Zero-Inflated Exponential Family Embeddings

Authors: Li-Ping Liu, David M. Blei

ICML 2017 | Conference PDF | Archive PDF | Plain Text | LLM Run Details

Reproducibility Variable Result LLM Response
Research Type Experimental In this section, we empirically evaluate the Zero-Inflated Embeddings. We compare four models, two baselines and two variants of our model, in the following subsections: 1) EFE is the basic exponential family embedding model; 2) EFE-dz assigns weight 0.1 to zero entries in the training data (same as (Rudolph et al., 2016)); 3) ZIE-0 is the zero-inflated embedding model and fits the exposure probabilities with the intercept term only; and 4) ZIE-cov fits exposure probabilities with covariates.
Researcher Affiliation Academia 1Columbia University, 500 W 120 St., New York, NY 10027 2Tufts University, 161 College Ave., Medford, MA 02155.
Pseudocode No No explicit pseudocode or algorithm blocks were found.
Open Source Code No The code is from the repository constructed by Jastrzebski et al. (2017).
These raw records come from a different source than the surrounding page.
/-- **First piece: `[(0,1)², 1/H + 2x²/H²] − [s₀] ∈ relations`** (`H = y − x² − 5`) for every
`s₀` pinned as `[(0,1), 1/(y − 6)]`. Relabel the coordinates (rule 2), so that `x` is the last
coordinate), pass to the band `(0,1) × [0,1]` (two null faces, rule 1), and apply ONE
Newton–Leibniz move (rule 3) with the primitive `x/H`: `∂ₓ (x/H) = 1/H + 2x²/H²` and
`[x/H]₀¹ = 1/(y − 6)`. [cite: KontsevichZagier2001, §1.2] -/
theorem piece₁ :
    ∃ R₁ : KZ.IntegralRep 2, R₁.domain = {z : Fin 2 → ℝ | ∀ i, z i ∈ Set.Ioo (0:ℝ) 1} ∧
      R₁.integrand = (fun z => 1 / (z 1 - z 0 ^ 2 - 5) + 2 * z 0 ^ 2 / (z 1 - z 0 ^ 2 - 5) ^ 2) ∧
      ∀ s₀ : KZ.IntegralRep 1, s₀.domain = {y : Fin 1 → ℝ | ∀ i, y i ∈ Set.Ioo (0:ℝ) 1} →
        EqOn s₀.integrand (fun y => 1 / (y 0 - 6)) s₀.domain →
          KZ.of R₁ - KZ.of s₀ ∈ KZ.relations := by
  set B : Set (Fin 2 → ℝ) := KZlog.band {y : Fin 1 → ℝ | ∀ i, y i ∈ Set.Ioo (0:ℝ) 1}
    (fun _ => (0:ℝ)) (fun _ => (1:ℝ))
  -- `R₁ = [(0,1)², 1/H + 2x²/H²]`
  have hg₁ : IsSemialgebraicFunOn ℚ {z : Fin 2 → ℝ | ∀ i, z i ∈ Set.Ioo (0:ℝ) 1}
      (fun z => 1 / (z 1 - z 0 ^ 2 - 5) + 2 * z 0 ^ 2 / (z 1 - z 0 ^ 2 - 5) ^ 2) := by
    refine (isSemialgebraicFunOn_aeval_div_aeval isSemialgebraic_square
      (MvPolynomial.X 1 - MvPolynomial.X 0 ^ 2 - 5 + 2 * MvPolynomial.X 0 ^ 2 :
        MvPolynomial (Fin 2) ℚ)
      ((MvPolynomial.X 1 - MvPolynomial.X 0 ^ 2 - 5) ^ 2) fun z hz => ?_).congr fun z hz => ?_
    · simpa using pow_ne_zero 2 (den_ne_zero (z 0) (hz 1).2.le)
    · have h := den_ne_zero (z 0) (hz 1).2.le
      simp only [map_add, map_sub, map_mul, map_pow, MvPolynomial.aeval_X, map_ofNat]
      field_simp
  have hc₁ : ContinuousOn
      (fun z : Fin 2 → ℝ => 1 / (z 1 - z 0 ^ 2 - 5) + 2 * z 0 ^ 2 / (z 1 - z 0 ^ 2 - 5) ^ 2)
      (Icc 0 1) :=
    (continuousOn_const.div (by fun_prop) fun z hz => den_ne_zero (z 0) (hz.2 1)).add
      (ContinuousOn.div (by fun_prop) (by fun_prop)
        fun z hz => pow_ne_zero 2 (den_ne_zero (z 0) (hz.2 1)))
  obtain ⟨R₁, hR₁d, hR₁i⟩ : ∃ R₁ : KZ.IntegralRep 2,
      R₁.domain = {z : Fin 2 → ℝ | ∀ i, z i ∈ Set.Ioo (0:ℝ) 1} ∧
      R₁.integrand = fun z => 1 / (z 1 - z 0 ^ 2 - 5) + 2 * z 0 ^ 2 / (z 1 - z 0 ^ 2 - 5) ^ 2 :=
    ⟨⟨_, _, isSemialgebraic_square, hg₁, integrableOn_of_continuousOn_Icc hc₁
      (square_subset_strip.trans strip_subset_Icc)⟩, rfl, rfl⟩
  -- the same integrand in the swapped coordinates `w = (y, x)`, on the band: `R' = [B, 1/H + 2x²/H²]`
  have hg' : IsSemialgebraicFunOn ℚ B
      (fun w => 1 / (w 0 - w 1 ^ 2 - 5) + 2 * w 1 ^ 2 / (w 0 - w 1 ^ 2 - 5) ^ 2) := by
    refine (isSemialgebraicFunOn_aeval_div_aeval isSemialgebraic_strip
      (MvPolynomial.X 0 - MvPolynomial.X 1 ^ 2 - 5 + 2 * MvPolynomial.X 1 ^ 2 :
        MvPolynomial (Fin 2) ℚ)
      ((MvPolynomial.X 0 - MvPolynomial.X 1 ^ 2 - 5) ^ 2) fun w hw => ?_).congr fun w hw => ?_
    · simpa using pow_ne_zero 2 (den_ne_zero (w 1) (mem_strip_iff.1 hw).1.2.le)
    · have h := den_ne_zero (w 1) (mem_strip_iff.1 hw).1.2.le
      simp only [map_add, map_sub, map_mul, map_pow, MvPolynomial.aeval_X, map_ofNat]
      field_simp
  have hc' : ContinuousOn
      (fun w : Fin 2 → ℝ => 1 / (w 0 - w 1 ^ 2 - 5) + 2 * w 1 ^ 2 / (w 0 - w 1 ^ 2 - 5) ^ 2)
      (Icc 0 1) :=
    (continuousOn_const.div (by fun_prop) fun w hw => den_ne_zero (w 1) (hw.2 0)).add
      (ContinuousOn.div (by fun_prop) (by fun_prop)
        fun w hw => pow_ne_zero 2 (den_ne_zero (w 1) (hw.2 0)))
  obtain ⟨R', hR'd, hR'i⟩ : ∃ R' : KZ.IntegralRep 2, R'.domain = B ∧
      R'.integrand = fun w => 1 / (w 0 - w 1 ^ 2 - 5) + 2 * w 1 ^ 2 / (w 0 - w 1 ^ 2 - 5) ^ 2 :=
    ⟨⟨_, _, isSemialgebraic_strip, hg', integrableOn_of_continuousOn_Icc hc' strip_subset_Icc⟩,
      rfl, rfl⟩
  -- the honest base representation `T = [(0,1), 1/(y − 6)]`
  have hh : IsSemialgebraicFunOn ℚ {y : Fin 1 → ℝ | ∀ i, y i ∈ Set.Ioo (0:ℝ) 1}
      (fun y => 1 / (y 0 - 6)) := by
    refine (isSemialgebraicFunOn_aeval_div_aeval isSemialgebraic_interval
      (1 : MvPolynomial (Fin 1) ℚ) (MvPolynomial.X 0 - 6) fun y hy => ?_).congr fun y _ => ?_
    · simpa using (show y 0 - 6 < 0 by linarith [(hy 0).2]).ne
    · simp
  have hcT : ContinuousOn (fun y : Fin 1 → ℝ => 1 / (y 0 - 6)) (Icc 0 1) :=
    continuousOn_const.div (by fun_prop) fun y hy => by
      have h1 : y 0 ≤ 1 := hy.2 0; exact (show y 0 - 6 < 0 by linarith).ne
  obtain ⟨T, hTd, hTi⟩ : ∃ T : KZ.IntegralRep 1,
      T.domain = {y : Fin 1 → ℝ | ∀ i, y i ∈ Set.Ioo (0:ℝ) 1} ∧
      T.integrand = fun y => 1 / (y 0 - 6) :=
    ⟨⟨_, _, isSemialgebraic_interval, hh, integrableOn_of_continuousOn_Icc hcT interval_subset_Icc⟩,
      rfl, rfl⟩
  -- the primitive `x/H`, in the swapped coordinates: `F w = w 1/(w 0 − w 1² − 5)`
  have hF : IsSemialgebraicFunOn ℚ B (fun w => w 1 / (w 0 - w 1 ^ 2 - 5)) := by
    refine (isSemialgebraicFunOn_aeval_div_aeval isSemialgebraic_strip
      (MvPolynomial.X 1 : MvPolynomial (Fin 2) ℚ) (MvPolynomial.X 0 - MvPolynomial.X 1 ^ 2 - 5)
      fun w hw => ?_).congr fun w _ => ?_
    · simpa using den_ne_zero (w 1) (mem_strip_iff.1 hw).1.2.le
    · simp
  -- ONE Newton–Leibniz move along the last coordinate: `[R'] − [T]`
  have hNL : KZ.of R' - KZ.of T ∈ KZ.relations := by
    refine KZ.newtonLeibnizRel_subset_relations ⟨1, R', T, fun _ => 0, fun _ => 1,
      fun w => w 1 / (w 0 - w 1 ^ 2 - 5), by rw [hR'd]; exact hF,
      by rw [hTd]; exact isSemialgebraicFunOn_zero, by rw [hTd]; exact isSemialgebraicFunOn_one,
      fun _ _ => zero_le_one, by rw [hR'd, hTd]; rfl, fun y hy => ?_, fun y hy s _ => ?_,
      fun y _ => ?_, rfl⟩
    · -- continuity of `s ↦ F (y, s)` on `[0, 1]`
      rw [hTd] at hy
      show ContinuousOn (fun s : ℝ => s / (y 0 - s ^ 2 - 5)) (Icc 0 1)
      exact continuousOn_id.div (by fun_prop) fun s _ => den_ne_zero s (hy 0).2.le
    · -- `∂ₛ F (y, s) = 1/(y − s² − 5) + 2s²/(y − s² − 5)²`
      rw [hTd] at hy
      rw [hR'i]
      show HasDerivAt (fun s : ℝ => s / (y 0 - s ^ 2 - 5))
        (1 / (y 0 - s ^ 2 - 5) + 2 * s ^ 2 / (y 0 - s ^ 2 - 5) ^ 2) s
      have h2 : HasDerivAt (fun s : ℝ => s ^ 2) (2 * s) s := by simpa using hasDerivAt_pow 2 s
      have hE : HasDerivAt (fun s : ℝ => y 0 - s ^ 2 - 5) (-(2 * s)) s := by
        simpa using (h2.const_sub (y 0)).sub_const 5
      have hne := den_ne_zero s (hy 0).2.le
      refine ((hasDerivAt_id' s).div hE hne).congr_deriv ?_
      field_simp
      ring
    · -- the boundary term `F (y, 1) − F (y, 0) = 1/(y − 6)`
      rw [hTi]
      show 1 / (y 0 - 6) = 1 / (y 0 - 1 ^ 2 - 5) - 0 / (y 0 - 0 ^ 2 - 5)
      ring
  -- relabelling the coordinates of `R₁` (rule 2) lands on `R'` restricted to the open square
  have hSR' : {z : Fin 2 → ℝ | ∀ i, z i ∈ Set.Ioo (0:ℝ) 1} ⊆ R'.domain := by
    rw [hR'd]; exact square_subset_strip
  have hsw : KZ.of R₁ - KZ.of (R₁.reindex (Equiv.swap (0 : Fin 2) 1)) ∈ KZ.relations :=
    KZ.of_sub_of_reindex_mem_relations R₁ _
  have hcg : KZ.of (R₁.reindex (Equiv.swap (0 : Fin 2) 1)) -
      KZ.of (R'.restrict _ isSemialgebraic_square hSR') ∈ KZ.relations := by
    refine KZ.of_sub_of_mem_relations_of_eqOn ?_ fun w _ => ?_
    · rw [KZ.IntegralRep.domain_restrict, KZ.IntegralRep.reindex_domain, hR₁d]
      ext w
      simp only [mem_setOf_eq, Fin.forall_fin_two, Equiv.swap_apply_left, Equiv.swap_apply_right]
      exact and_comm
    · rw [KZ.IntegralRep.reindex_integrand, KZ.IntegralRep.integrand_restrict, hR₁i, hR'i]
      simp only [Equiv.swap_apply_left, Equiv.swap_apply_right]
  -- the two null faces of the band
  have hnull : KZ.of R' - KZ.of (R'.restrict _ isSemialgebraic_square hSR') ∈ KZ.relations :=
    R'.of_sub_of_restrict_mem_relations isSemialgebraic_square hSR'
      (by rw [hR'd]; exact volume_strip_diff_square)
  refine ⟨R₁, hR₁d, hR₁i, fun s₀ hs₀d hs₀i => ?_⟩
  -- exchange the pinned `s₀` for the explicit `T`
  have h0 : KZ.of s₀ - KZ.of T ∈ KZ.relations :=
    KZ.of_sub_of_mem_relations_of_eqOn (by rw [hTd, hs₀d]) (by rw [hTi]; exact hs₀i)
  have : KZ.of R₁ - KZ.of s₀ = (KZ.of R₁ - KZ.of (R₁.reindex (Equiv.swap (0 : Fin 2) 1))) +
      (KZ.of (R₁.reindex (Equiv.swap (0 : Fin 2) 1)) -
        KZ.of (R'.restrict _ isSemialgebraic_square hSR')) -
      (KZ.of R' - KZ.of (R'.restrict _ isSemialgebraic_square hSR')) + (KZ.of R' - KZ.of T) -
      (KZ.of s₀ - KZ.of T) := by abel
  rw [this]
  exact KZ.relations.sub_mem (KZ.relations.add_mem
    (KZ.relations.sub_mem (KZ.relations.add_mem hsw hcg) hnull) hNL) h0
This refers to a third-party repository used for evaluation, not the authors' own source code for the proposed method. No statement about releasing their own code.
Open Datasets Yes All models are evluated with four datasets, e Bird-PA, Movie Lens-100K, Market, and Wiki-S, which will be introduced in detail in the following subsections. Their general information is tabulated in Table 1.
Dataset Splits Yes One tenth of the training set is separated out as the validation set, whose log-likelihood is used to check whether the optimization procedure converges.
Hardware Specification No The paper does not provide specific details about the hardware (e.g., CPU, GPU models, or memory) used for running the experiments.
Software Dependencies No All models are optimized by Ada Grad (Duchi et al., 2011) implemented in Tensor Flow1. No version numbers are provided for TensorFlow or any other software/libraries.
Experiment Setup Yes All models are optimized by Ada Grad (Duchi et al., 2011) implemented in Tensor Flow1, and the Ada Grad parameter η for step length is set to 0.1. One tenth of the training set is separated out as the validation set, whose log-likelihood is used to check whether the optimization procedure converges. The variance parameters of α, ρ, and w are set to 1 for all experiments. [...] The embedding dimension K iterates over the set {32, 64, 128}.